A single number is required: how many lines in the data below contain "Word".

======== THE INPUT

/-- Fine-slot facts for a range, from a pointwise hypothesis. -/
theorem outFacts_of_forall (K : SymCertR) (κ : Word → ℕ) (N : ℕ) :
    ∀ (n a : ℕ), (∀ k, k < n → outOKV K κ N (a + k) = true) → OutFacts K κ N a n := by
  intro n
  induction n with
  | zero => intro a _; exact trivial
  | succ n ih =>
    intro a h
    refine ⟨by simpa using h 0 (Nat.succ_pos n), ih (a + 1) fun k hk => ?_⟩
    have := h (k + 1) (by omega)
    rwa [show a + (k + 1) = a + 1 + k by omega] at this

/-- Fine-slot facts of two adjacent ranges concatenate. -/
theorem outFacts_append (K : SymCertR) (κ : Word → ℕ) (N : ℕ) :
    ∀ (m a n : ℕ), OutFacts K κ N a m → OutFacts K κ N (a + m) n → OutFacts K κ N a (m + n) := by
  intro m
  induction m with
  | zero => intro a n _ h; simpa using h
  | succ m ih =>
    intro a n h1 h2
    rw [show m + 1 + n = (m + n) + 1 by omega]
    exact ⟨h1.1, ih (a + 1) n h1.2 (by rwa [show a + 1 + m = a + (m + 1) by omega])⟩

/-- Bucketed module facts give the fine-slot facts. -/
theorem outFacts_of_L (K : SymCertR) (κ : Word → ℕ) (J L : ℕ) :
    ∀ (n i : ℕ), OutFactsL K κ J L i n → OutFacts K κ (J * L) (L * i) (L * n) := by
  intro n
  induction n with
  | zero => intro i _; rw [Nat.mul_zero]; exact trivial
  | succ n ih =>
    intro i h
    rw [Nat.mul_succ, Nat.add_comm (L * n) L]
    refine outFacts_append K κ (J * L) L (L * i) (L * n) ?_ ?_
    · exact outFacts_of_forall K κ (J * L) L (L * i) fun k hk => outOKV_of_outOKVL K κ h.1 hk
    · rw [← Nat.mul_succ]; exact ih (i + 1) h.2

/-- **BUCKETED OUTROUTE IS SOUND.** -/
theorem wardD4CertGe_of_outrouteL (K : SymCertR) (hwf : wellFormed K.expand = true)
    (hRok : K.gramR.all (gramBlockROK K.frame) = true) (κ : Word → ℕ) (J L : ℕ) (hJ : 0 < J) (hL : 0 < L)
    (hfacts : OutFactsL K κ J L 0 J) : WardD4CertGe ((symValueR K : ℚ) : ℝ) := by
  refine wardD4CertGe_of_outroute K hwf hRok κ (J * L) (Nat.mul_pos hJ hL) ?_
  have h := outFacts_of_L K κ J L J 0 hfacts
  rwa [Nat.mul_zero, Nat.mul_comm L J] at h

/-- **Bucketed closing theorem (box canon).**  CLOSING GRAMMAR: per module `i < J` one file
`theorem out_i : outOKBL K κ J L lo hi i = true := by native_decide`; `hfacts := ⟨out_0, …, out_{J−1}, trivial⟩`. -/
theorem energyDensity_ge_of_outrouteBL (K : SymCertR) (hwf : wellFormed K.expand = true)
    (hRok : K.gramR.all (gramBlockROK K.frame) = true) (κ : Word → ℕ) (J L : ℕ) (hJ : 0 < J) (hL : 0 < L)
    (lo hi : ℤ × ℤ) (hbox : boxLicence K.frame lo hi = true) (hfacts : OutFactsBL K κ J L lo hi 0 J) :
    ((symValueR K : ℚ) : ℝ) ≤ energyDensityTT' 1 0 8 (7 / 8) :=
  energyDensity_ge_of_windowSound_cert _ WardSlot.stub_wardWindowSound
    (wardD4CertGe_of_outrouteL K hwf hRok κ J L hJ hL (outFactsL_of_BL K κ J L hbox J 0 hfacts))

/-! ##### (h) SPEC FOR A FAST SKELETON: any executed share function `S` that is, module by module, a PERMUTATION of
`shareR K κ J i` closes through the same chain (the engine proves `hS` once for its loop; order of emission is free). -/

/-- `polyOp` is invariant under permutation of the term list. -/
theorem polyOp_perm (Λ' : Finset (Site 2)) {p q : QPoly} (h : p.Perm q) : polyOp Λ' p = polyOp Λ' q := by
  rw [polyOp_eq_evalP, polyOp_eq_evalP]; exact evalP_perm _ h

/-- Per-module facts for an arbitrary executed share function `S` (V canon / box canon). -/
def OutFactsS (K : SymCertR) (S : ℕ → QPoly) : ℕ → ℕ → Prop
  | _, 0 => True
  | i, n + 1 => isZero (canonNFZV K.frame (S i)) = true ∧ OutFactsS K S (i + 1) n

/-- Box facts of an arbitrary share function `S` for modules `i, …, i+n−1` (structural on `n`). -/
def OutFactsSB (K : SymCertR) (S : ℕ → QPoly) (lo hi : ℤ × ℤ) : ℕ → ℕ → Prop
  | _, 0 => True
  | i, n + 1 => isZero (canonNFZB lo hi (S i)) = true ∧ OutFactsSB K S lo hi (i + 1) n

/-- Box `S`-facts give frame-list `S`-facts (structural). -/
theorem outFactsS_of_B (K : SymCertR) (S : ℕ → QPoly) {lo hi : ℤ × ℤ} (h : boxLicence K.frame lo hi = true) :
    ∀ (n i : ℕ), OutFactsSB K S lo hi i n → OutFactsS K S i n := by
  intro n
  induction n with
  | zero => intro i _; exact trivial
  | succ n ih => intro i hf; exact ⟨by rw [← canonNFZB_eq h (S i)]; exact hf.1, ih (i + 1) hf.2⟩

/-- `S`-facts give `…LocalB`'s two-list facts for the shares `S i, …` against EMPTY partials. -/
theorem facts₂Z_of_outFactsS (K : SymCertR) (S : ℕ → QPoly) :
    ∀ (n i : ℕ), OutFactsS K S i n → Facts₂Z K.toSymCert ((List.range' i n).map S) (List.replicate n []) := by
  intro n
  induction n with
  | zero => intro i _; exact trivial
  | succ n ih =>
    intro i h
    rw [List.range'_succ, List.map_cons, List.replicate_succ]
    refine ⟨?_, ih (i + 1) h.2⟩
    rw [Bool.and_eq_true, psub_nil]
    exact ⟨rfl, h.1⟩
import Mathlib.Algebra.Polynomial.BigOperators
import Mathlib.Algebra.Polynomial.Degree.Support
import Mathlib.Algebra.Polynomial.Roots
import Mathlib.Analysis.SpecificLimits.Normed
import Mathlib.Computability.Encoding
import Mathlib.Data.Nat.Log
import Mathlib.RingTheory.Polynomial.Pochhammer
import Mathlib.RingTheory.Polynomial.Vieta
import Literature.Computability.AlgebraicComplexity.TauConjecture
import Literature.Computability.Complexity.CircuitClasses
import Literature.Computability.Complexity.CountingHierarchy
import Literature.Computability.Complexity.CountingHierarchyProofs
import HarnessLib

================

### TASK SOLUTION:
5